塩竃の浦の松風霞むなり 八十島かけて春やたつらん
(源実朝 1192年~1219年)
「塩竃の海に吹く風の音が優しく霞んで聞こえるようだ 湾内の島々も一斉に春を迎えたのであろうか」
浦=BAY 霞=MIST → 浦 霞=MISTY BAY
・「浦の松風霞むなり」から浦霞という酒銘になりました。因みに、実朝は一昨年の「鎌倉殿の十三人」に登場しましたが、将軍でありながら歌人であったということで、「金塊和歌集」という歌集を作っています。700首前後の歌が収められ、「金」は鎌倉の「鎌」の金偏をとったもの、「槐」は「槐門」の略で大臣を表しています。 つまり、鎌倉右大臣である源実朝の歌集ということになります。その中で塩釜を詠んだ歌が春秋それぞれ一句あります。浦霞は春の歌からとったので、春のほのぼのとした酔い心地を表現したいと考えています。
・浦霞の酒質ですが、目指しているところは「品格のある酒造り“Classic and Elegant”」という言葉で説明しています。
・味と香りの調和の取れた食中酒で、香り高く淡麗でありながらも、米の旨味が程よく感じられる飲み飽きしない酒質を目指すということで酒造りをしています。看板商品の浦霞禅ですが、新鮮な海の幸によく合うと思っています。
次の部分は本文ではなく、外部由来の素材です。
/-- `∂/∂r (u√u)⁻¹ = lcQKernelDr` wherever `u > 0`. [cite: LeeCerfon2015, §4.1 eq. (q4)] -/
theorem hasDerivAt_lcQKernel {R₀ r t : ℝ} (hu : 0 < lcU R₀ r t) :
    HasDerivAt (fun ρ => (lcU R₀ ρ t * Real.sqrt (lcU R₀ ρ t))⁻¹) (lcQKernelDr R₀ r t) r := by
  have hs : 0 < Real.sqrt (lcU R₀ r t) := Real.sqrt_pos.2 hu
  have h1 := hasDerivAt_lcU_radius R₀ r t
  have h2 := h1.mul (h1.sqrt hu.ne')
  have h3 := h2.inv (by simp only [Pi.mul_apply]; positivity)
  unfold lcQKernelDr
  refine h3.congr_deriv ?_
  simp only [Pi.mul_apply]
  set s := Real.sqrt (lcU R₀ r t) with hs_def
  have hu' : lcU R₀ r t = s ^ 2 := by rw [hs_def, Real.sq_sqrt hu.le]
  rw [hu']
  field_simp
  ring

/-- The neighbourhood used for dominated differentiation: for `0 < r < R₀/2` the open interval
`s = (r/2, (2r + R₀)/4) ∋ r` consists of admissible labels with the UNIFORM bound `u > R₀(R₀ − 2r)/2`.
[folklore] -/
private theorem ggj_nhds {R₀ r : ℝ} (hR₀ : 0 < R₀) (hr : 0 < r) (h2r : 2 * r < R₀) :
    Ioo (r / 2) ((2 * r + R₀) / 4) ∈ 𝓝 r ∧
      ∀ x ∈ Ioo (r / 2) ((2 * r + R₀) / 4),
        0 < x ∧ 2 * x < R₀ ∧ ∀ t, R₀ * (R₀ - 2 * r) / 2 < lcU R₀ x t := by
  refine ⟨Ioo_mem_nhds (by linarith) (by linarith), fun x hx => ?_⟩
  refine ⟨by linarith [hx.1], by linarith [hx.2], fun t => ?_⟩
  unfold lcU
  have hc := Real.neg_one_le_cos t
  have hx0 : 0 < x := by linarith [hx.1]
  have h1 : 0 ≤ 2 * x * R₀ * (Real.cos t + 1) := mul_nonneg (by positivity) (by linarith)
  have h2 : 2 * x * R₀ < (2 * r + R₀) * R₀ / 2 := by nlinarith [hx.2]
  linarith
・酒造りの方向性として、1つは地域性へのこだわりです。
▼高品質な米どころ宮城の米
・宮城県はササニシキなど米どころとしても有名で、地元の米を使った純米酒造りを推進しようということで、宮城県酒造組合が昭和61年から全国に先駆けて「純米酒の県宣言」をしました。弊社で使っているお米の9割は地元の宮城県産を使っています。残り1割は兵庫県の山田錦です。酒造好適米としては「蔵の華」、最近ですと「吟のいろは」が開発されています。一般米ですと、「トヨニシキ」、「まなむすめ」、「ササニシキ」などを使っています。
・現在、宮城県内で作付けが多いのは「ひとめぼれ」です。昨年から令和の米騒動といわれていますが、平成5年に東日本(特に東北)は不作(凶作)で、11月になっても、その年の原料米確保の目途が立たなかったことがあります。夏は本当にどんよりとした曇り空で気温も低く、宮城県、岩手県で非常に原料米が採れなかった年でした。ササニシキは冷害に弱い品種だったので、その年を境にしてササニシキ中心からひとめぼれ中心に切り替わりました。ササニシキは、粘り気があまり多くなく、 程よく口の中で解けるので、お寿司用のシャリとして非常に人気があり、今でも根強いファンがいます。もっとも、作付けが少なくなっていますので、調達に苦労することがあります。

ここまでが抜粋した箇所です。